(Instructions for the task)
Work out how many lines in the data hold the string "hsym". Reply with only that number.

(Records shown)
import Literature.Computability.AlgebraicComplexity.SymmetricCircuitGradient
import Mathlib.Algebra.MvPolynomial.PDeriv
import HarnessLib

/-!
# Symmetric circuits: the forward-mode gradient circuit (semantics, symmetry, size)

Topic `Computability/AlgebraicComplexity`, namespace `Literature.Computability.AlgebraicComplexity`.
Continuation of `SymmetricCircuitGradient.lean` (the gadget
`LabelledArithCircuit.Gradient.gradCircuit P y₀` built on a Dawar–Wilsenach labelled circuit `P`
with a designated output index `y₀`; A. Dawar, G. Wilsenach, *Symmetric Arithmetic Circuits*,
Theory of Computing 21 (2025), Defs. 2.2, 3.6, 3.7):

* SEMANTICS (`eval_gradCircuit_old`, `eval_term`, `eval_der`, `eval_gradCircuit_output`): old
  gates keep their values, and the derivative gate `der g x` computes `∂_x` of the value of `g`
  (`MvPolynomial.pderiv x`) — forward-mode differentiation: `∂_x x = 1`, `∂_x x' = 0`,
  `∂_x c = 0`, additivity over the children of a sum gate, and the Leibniz rule over the
  children of a product gate (a private `pderiv_children_prod` over commutative semirings);
  so the output `x` computes `∂_x` of the polynomial computed by `P` at `y₀`;
* SYMMETRY (`isAutomorphismExtending_gradPerm`, `isSymmetric_gradCircuit`): an automorphism `π`
  of `P` extending `γ` (Def. 3.6) extends by `der g x ↦ der (π g) (γ • x)`,
  `term g h x ↦ term (π g) (π h) (γ • x)` (constant gates, hence the sources of `0, 1`, are fixed
  by every automorphism, `IsAutomorphismExtending.apply_eq_self_of_label_const`) as soon as `γ`
  fixes `y₀`; the extension moves the output indices `X` as the variables; so a `Γ`-symmetric
  `P` (Def. 3.7) with `Γ`-fixed `y₀` gives a `Γ`-symmetric gradient circuit;
* SIZE (`card_gGate_le`): at most `(|G| + 1)² (|X| + 1) + 2` gates;
* the packaged statement `LabelledArithCircuit.IsSymmetric.exists_gradient` for single-output
  circuits (`Y = Unit`, `y₀ = ()` is fixed by every action).

Everything is folklore and proved; nothing here is a named fact.
-/

noncomputable section

open scoped Classical

namespace Literature.Computability.AlgebraicComplexity

open MvPolynomial

universe u v w z

namespace LabelledArithCircuit

namespace Gradient

variable {K : Type u} {X : Type v} {Y : Type z} {G : Type w} [CommSemiring K]
  {P : LabelledArithCircuit K X Y G} {y₀ : Y}

/-! ### The Leibniz rule over a finite product -/

/-- Forward-mode product rule: `∂_x ∏_{i ∈ s} f_i = ∑_{i ∈ s} ∂_x f_i · ∏_{j ∈ s ∖ {i}} f_j`
(private twin, over a commutative SEMIring, of `pderiv_finset_prod` of
`MignonRessayreBound.lean`, which is not imported here). [folklore] -/
private theorem pderiv_children_prod {ι : Type*} [DecidableEq ι] (x : X) (s : Finset ι)
    (f : ι → MvPolynomial X K) :
    pderiv x (∏ i ∈ s, f i) = ∑ i ∈ s, pderiv x (f i) * ∏ j ∈ s.erase i, f j := by
  induction s using Finset.induction_on with
  | empty => simp
  | insert a s ha ih =>
    rw [Finset.prod_insert ha, Derivation.leibniz, ih, Finset.sum_insert ha,
      Finset.erase_insert ha, smul_eq_mul, smul_eq_mul, Finset.mul_sum, add_comm]
    congr 1
    · exact mul_comm _ _
    · refine Finset.sum_congr rfl fun i hi => ?_
      rw [Finset.erase_insert_of_ne (by rintro rfl; exact ha hi),
        Finset.prod_insert (fun h => ha (Finset.mem_of_mem_erase h))]
      ring

/-! ### Semantics -/

/-- Old gates keep their values. [cite: DawarWilsenach2025, §2 (evaluation)] -/
theorem eval_gradCircuit_old (g : G) : (gradCircuit P y₀).eval (.old g) = P.eval g := by
  induction g using P.wf.induction with
  | h g ih =>
    have hlab : (gradCircuit P y₀).label (.old g) = P.label g := rfl
    have hch : (gradCircuit P y₀).children (.old g) = (P.children g).map GradGate.oldEmb := rfl
    rcases hl : P.label g with x | c | _ | _
    · rw [P.eval_of_label_var hl, (gradCircuit P y₀).eval_of_label_var (hlab.trans hl)]
    · rw [P.eval_of_label_const hl, (gradCircuit P y₀).eval_of_label_const (hlab.trans hl)]
    · rw [P.eval_of_label_add hl, (gradCircuit P y₀).eval_of_label_add (hlab.trans hl), hch,
        Finset.sum_map]
      exact Finset.sum_congr rfl fun h hh => ih h hh
    · rw [P.eval_of_label_mul hl, (gradCircuit P y₀).eval_of_label_mul (hlab.trans hl), hch,
        Finset.prod_map]
      exact Finset.prod_congr rfl fun h hh => ih h hh

/-- Constant sources compute their constant. [cite: DawarWilsenach2025, §3.3] -/
theorem eval_gradSrc (c : K) (hc : c ∈ gradCset K) :
    (gradCircuit P y₀).eval (gradSrc c hc) = MvPolynomial.C c :=
  (gradCircuit P y₀).eval_of_label_const (gradLabel_gradSrc c hc)

/-- The source of `0` computes `0`. [cite: DawarWilsenach2025, §3.3] -/
theorem eval_srcZero : (gradCircuit P y₀).eval (srcZero P) = 0 :=
  (eval_gradSrc 0 mem_gradCset.1).trans MvPolynomial.C_0

/-- The source of `1` computes `1`. [cite: DawarWilsenach2025, §3.3] -/
theorem eval_srcOne : (gradCircuit P y₀).eval (srcOne P) = 1 :=
  (eval_gradSrc 1 mem_gradCset.2).trans MvPolynomial.C_1

/-- Children of a derivative gate, by the label of the differentiated gate.
[cite: DawarWilsenach2025, Def. 2.2] -/
theorem gradCircuit_children_der {g : G} {l : CircuitLabel K X} (hl : P.label g = l) (x : X) :
    (gradCircuit P y₀).children (.der g x) = derWires P x g l := by
  change derWires P x g (P.label g) = _
  rw [hl]

/-- A Leibniz summand computes `∂_x v_h · ∏_{h' ∈ child(g) ∖ {h}} v_h'`.
[cite: DawarWilsenach2025, §2 (evaluation)] -/
theorem eval_term (g h : G) (x : X) :
    (gradCircuit P y₀).eval (.term g h x) =
      (gradCircuit P y₀).eval (.der h x) * ∏ h' ∈ (P.children g).erase h, P.eval h' := by
  rw [(gradCircuit P y₀).eval_of_label_mul
    (show (gradCircuit P y₀).label (.term g h x) = .mul from rfl)]
  change ∏ s ∈ insert (GradGate.der h x) (((P.children g).erase h).map GradGate.oldEmb), _ = _
  rw [Finset.prod_insert (fun hm => by
      obtain ⟨h', -, hh'⟩ := Finset.mem_map.1 hm
      exact absurd hh' (by simp)), Finset.prod_map]
  exact congrArg _ (Finset.prod_congr rfl fun h' _ => eval_gradCircuit_old h')

/-- **Forward-mode differentiation.** The derivative gate `der g x` computes `∂_x` of the value
of `g`: `∂_x x = 1`, `∂_x x' = 0`, `∂_x c = 0`, additivity, and the Leibniz rule over the
children of a product gate. [cite: DawarWilsenach2025, §2 (evaluation)] -/
theorem eval_der (g : G) (x : X) : (gradCircuit P y₀).eval (.der g x) = pderiv x (P.eval g) := by
  induction g using P.wf.induction with
  | h g ih =>
    rw [(gradCircuit P y₀).eval_of_label_add
      (show (gradCircuit P y₀).label (.der g x) = .add from rfl)]
    rcases hl : P.label g with x' | c | _ | _
    · rw [P.eval_of_label_var hl, gradCircuit_children_der hl x]
      simp only [derWires, Finset.sum_singleton]
      split_ifs with hx
      · rw [eval_srcOne, hx, pderiv_X_self]
      · rw [eval_srcZero, pderiv_X_of_ne hx]
    · rw [P.eval_of_label_const hl, gradCircuit_children_der hl x]
      simp only [derWires, Finset.sum_singleton]
      rw [eval_srcZero, pderiv_C]
    · rw [P.eval_of_label_add hl, gradCircuit_children_der hl x]
      simp only [derWires, Finset.sum_map, GradGate.derEmb_apply, map_sum]
      exact Finset.sum_congr rfl fun h hh => ih h hh
    · rw [P.eval_of_label_mul hl, gradCircuit_children_der hl x]
      simp only [derWires, Finset.sum_map, GradGate.termEmb_apply, pderiv_children_prod]
      exact Finset.sum_congr rfl fun h hh => by rw [eval_term, ih h hh]

/-- **Semantics.** The output indexed by `x` computes `∂_x` of the polynomial computed by `P` at
`y₀`. [cite: DawarWilsenach2025, §2 (evaluation)] -/
theorem eval_gradCircuit_output (x : X) :
    (gradCircuit P y₀).eval ((gradCircuit P y₀).output x) = pderiv x (P.eval (P.output y₀)) :=
  eval_der _ _

/-! ### Symmetry -/

section Symmetry

variable {Γ : Type*} [Group Γ] [MulAction Γ X] [MulAction Γ Y] {γ : Γ} {π : Equiv.Perm G}

/-- Constant sources are fixed by the extension `GradGate.perm π σ` of an automorphism `π` of `P`
(constant gates are fixed by automorphisms, Def. 3.6). [cite: DawarWilsenach2025, Def. 3.6] -/
theorem perm_gradSrc (hπ : P.IsAutomorphismExtending γ π) (σ : Equiv.Perm X) (c : K)
    (hc : c ∈ gradCset K) : GradGate.perm π σ (gradSrc c hc : GGate P) = gradSrc c hc := by
  unfold gradSrc
  split_ifs with h
  · change GradGate.old (π h.choose) = GradGate.old h.choose
    rw [hπ.apply_eq_self_of_label_const h.choose_spec]
  · rfl

/-- The source of `0` is fixed. [cite: DawarWilsenach2025, Def. 3.6] -/
theorem perm_srcZero (hπ : P.IsAutomorphismExtending γ π) (σ : Equiv.Perm X) :
    GradGate.perm π σ (srcZero P) = srcZero P :=
  perm_gradSrc hπ σ 0 _

/-- The source of `1` is fixed. [cite: DawarWilsenach2025, Def. 3.6] -/
theorem perm_srcOne (hπ : P.IsAutomorphismExtending γ π) (σ : Equiv.Perm X) :
    GradGate.perm π σ (srcOne P) = srcOne P :=
  perm_gradSrc hπ σ 1 _

/-- Removing a child commutes with relabelling the gates by a permutation. [folklore] -/
theorem erase_map_perm (π : Equiv.Perm G) (s : Finset G) (h : G) :
    (s.map π.toEmbedding).erase (π h) = (s.erase h).map π.toEmbedding :=
  (Finset.map_erase π.toEmbedding s h).symm

/-- **Symmetry.** If `π` is an automorphism of `P` extending `γ` and `γ` fixes the output index
`y₀`, then `old g ↦ old (π g)`, `der g x ↦ der (π g) (γ • x)`,
`term g h x ↦ term (π g) (π h) (γ • x)` (new constants fixed) is an automorphism of the gradient
circuit extending `γ` — on the variables AND on the output indices.
[cite: DawarWilsenach2025, Def. 3.6] -/
theorem isAutomorphismExtending_gradPerm (hπ : P.IsAutomorphismExtending γ π) (hy₀ : γ • y₀ = y₀) :
    (gradCircuit P y₀).IsAutomorphismExtending γ (GradGate.perm π (MulAction.toPerm γ)) := by
  refine ⟨fun s => ?_, fun s => ?_, fun x => ?_⟩
  · cases s with
    | old g =>
      change (P.children (π g)).map GradGate.oldEmb =
        ((P.children g).map GradGate.oldEmb).map (Equiv.toEmbedding _)
      rw [hπ.children_apply, Finset.map_map, Finset.map_map]
      rfl
    | ncst c => exact (Finset.map_empty _).symm
    | der g x =>
      change derWires P (γ • x) (π g) (P.label (π g)) =
        (derWires P x g (P.label g)).map (Equiv.toEmbedding _)
      rw [hπ.label_apply]
      rcases P.label g with x' | c | _ | _
      · simp only [CircuitLabel.smul_var, derWires, smul_left_cancel_iff, Finset.map_singleton,
          Equiv.coe_toEmbedding, apply_ite (GradGate.perm π (MulAction.toPerm γ)),
          perm_srcOne hπ, perm_srcZero hπ]
      · simp only [CircuitLabel.smul_const, derWires, Finset.map_singleton,
          Equiv.coe_toEmbedding, perm_srcZero hπ]
      · simp only [CircuitLabel.smul_add, derWires]
        rw [hπ.children_apply, Finset.map_map, Finset.map_map]
        rfl
      · simp only [CircuitLabel.smul_mul, derWires]
        rw [hπ.children_apply, Finset.map_map, Finset.map_map]
        rfl
    | term g h x =>
      change insert (GradGate.der (π h) (γ • x))
          (((P.children (π g)).erase (π h)).map GradGate.oldEmb) =
        (insert (GradGate.der h x) (((P.children g).erase h).map GradGate.oldEmb)).map
          (Equiv.toEmbedding _)
      rw [Finset.map_insert, Finset.map_map, hπ.children_apply, erase_map_perm, Finset.map_map]
      rfl
  · cases s with
    | old g => exact hπ.label_apply g
    | _ => rfl
  · change GradGate.der (P.output y₀) (γ • x) = GradGate.der (π (P.output y₀)) (γ • x)
    rw [← hπ.output_smul y₀, hy₀]

/-- A `Γ`-symmetric `P` whose output index `y₀` is `Γ`-fixed gives a `Γ`-symmetric gradient
circuit, `Γ` acting on the output indices as on the variables (Def. 3.7).
[cite: DawarWilsenach2025, Def. 3.7] -/
theorem isSymmetric_gradCircuit (hsym : P.IsSymmetric Γ) (hy₀ : ∀ γ : Γ, γ • y₀ = y₀) :
    (gradCircuit P y₀).IsSymmetric Γ := by
  intro γ
  obtain ⟨π, hπ⟩ := hsym γ
  exact ⟨_, isAutomorphismExtending_gradPerm hπ (hy₀ γ)⟩

end Symmetry

/-! ### Size -/

/-- `|GradNC| ≤ 2`. [cite: DawarWilsenach2025, Def. 2.2 (size)] -/
theorem card_gradNC_le : Fintype.card (GradNC P) ≤ 2 := by
  calc Fintype.card (GradNC P)
        = ((gradCset K).filter fun c => ∀ g, P.label g ≠ .const c).card :=
        Fintype.subtype_card _ _
    _ ≤ (gradCset K).card := Finset.card_filter_le _ _
    _ ≤ 2 := Finset.card_le_two

/-- **Size.** The gradient circuit has at most `(|G| + 1)² (|X| + 1) + 2` gates
(`|G| + 2 + |G|·|X| + |G|²·|X|`). [cite: DawarWilsenach2025, Def. 2.2 (size)] -/
theorem card_gGate_le [Fintype G] [Fintype X] :
    Fintype.card (GGate P) ≤ (Fintype.card G + 1) ^ 2 * (Fintype.card X + 1) + 2 := by
  rw [GradGate.card_eq]
  have hc := card_gradNC_le (P := P)
  set n := Fintype.card G
  set m := Fintype.card X
  calc n + Fintype.card (GradNC P) + n * m + n * (n * m)
        ≤ n + 2 + n * m + n * (n * m) := by omega
    _ ≤ n + 2 + n * m + n * (n * m) + (n * n + n * m + n + m + 1) := Nat.le_add_right _ _
    _ = (n + 1) ^ 2 * (m + 1) + 2 := by ring

end Gradient

/-- **Gradients of symmetric circuits (forward mode).** For any group `Γ` acting on the finite
variable set `X`: a `Γ`-symmetric single-output labelled circuit `C` over `K`, `X` computing `f`
yields a `Γ`-symmetric labelled circuit with outputs indexed by `X` (`Γ` acting on the output
indices as on the variables) whose output `x` computes `∂f/∂x`, on at most
`(|G| + 1)² (|X| + 1) + 2` gates (the construction is `Gradient.gradCircuit`; Dawar–Wilsenach
Defs. 2.2, 3.6, 3.7). [cite: DawarWilsenach2025, Def. 3.7] -/
theorem IsSymmetric.exists_gradient {K : Type u} [CommSemiring K] {X : Type v} [Fintype X]
    {Γ : Type*} [Group Γ] [MulAction Γ X] [MulAction Γ Unit] {G : Type w} [Fintype G]
    {C : LabelledArithCircuit K X Unit G} (hC : C.IsSymmetric Γ) :
    ∃ (G' : Type (max u v w)) (_ : Fintype G') (C' : LabelledArithCircuit K X X G'),
      C'.IsSymmetric Γ ∧
      (∀ x, C'.eval (C'.output x) = MvPolynomial.pderiv x (C.eval (C.output ()))) ∧
      Fintype.card G' ≤ (Fintype.card G + 1) ^ 2 * (Fintype.card X + 1) + 2 :=
  ⟨Gradient.GGate C, inferInstance, Gradient.gradCircuit C (),
    Gradient.isSymmetric_gradCircuit hC fun _ => rfl, Gradient.eval_gradCircuit_output,
    Gradient.card_gGate_le⟩

end LabelledArithCircuit

end Literature.Computability.AlgebraicComplexity

end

(Answer section)
2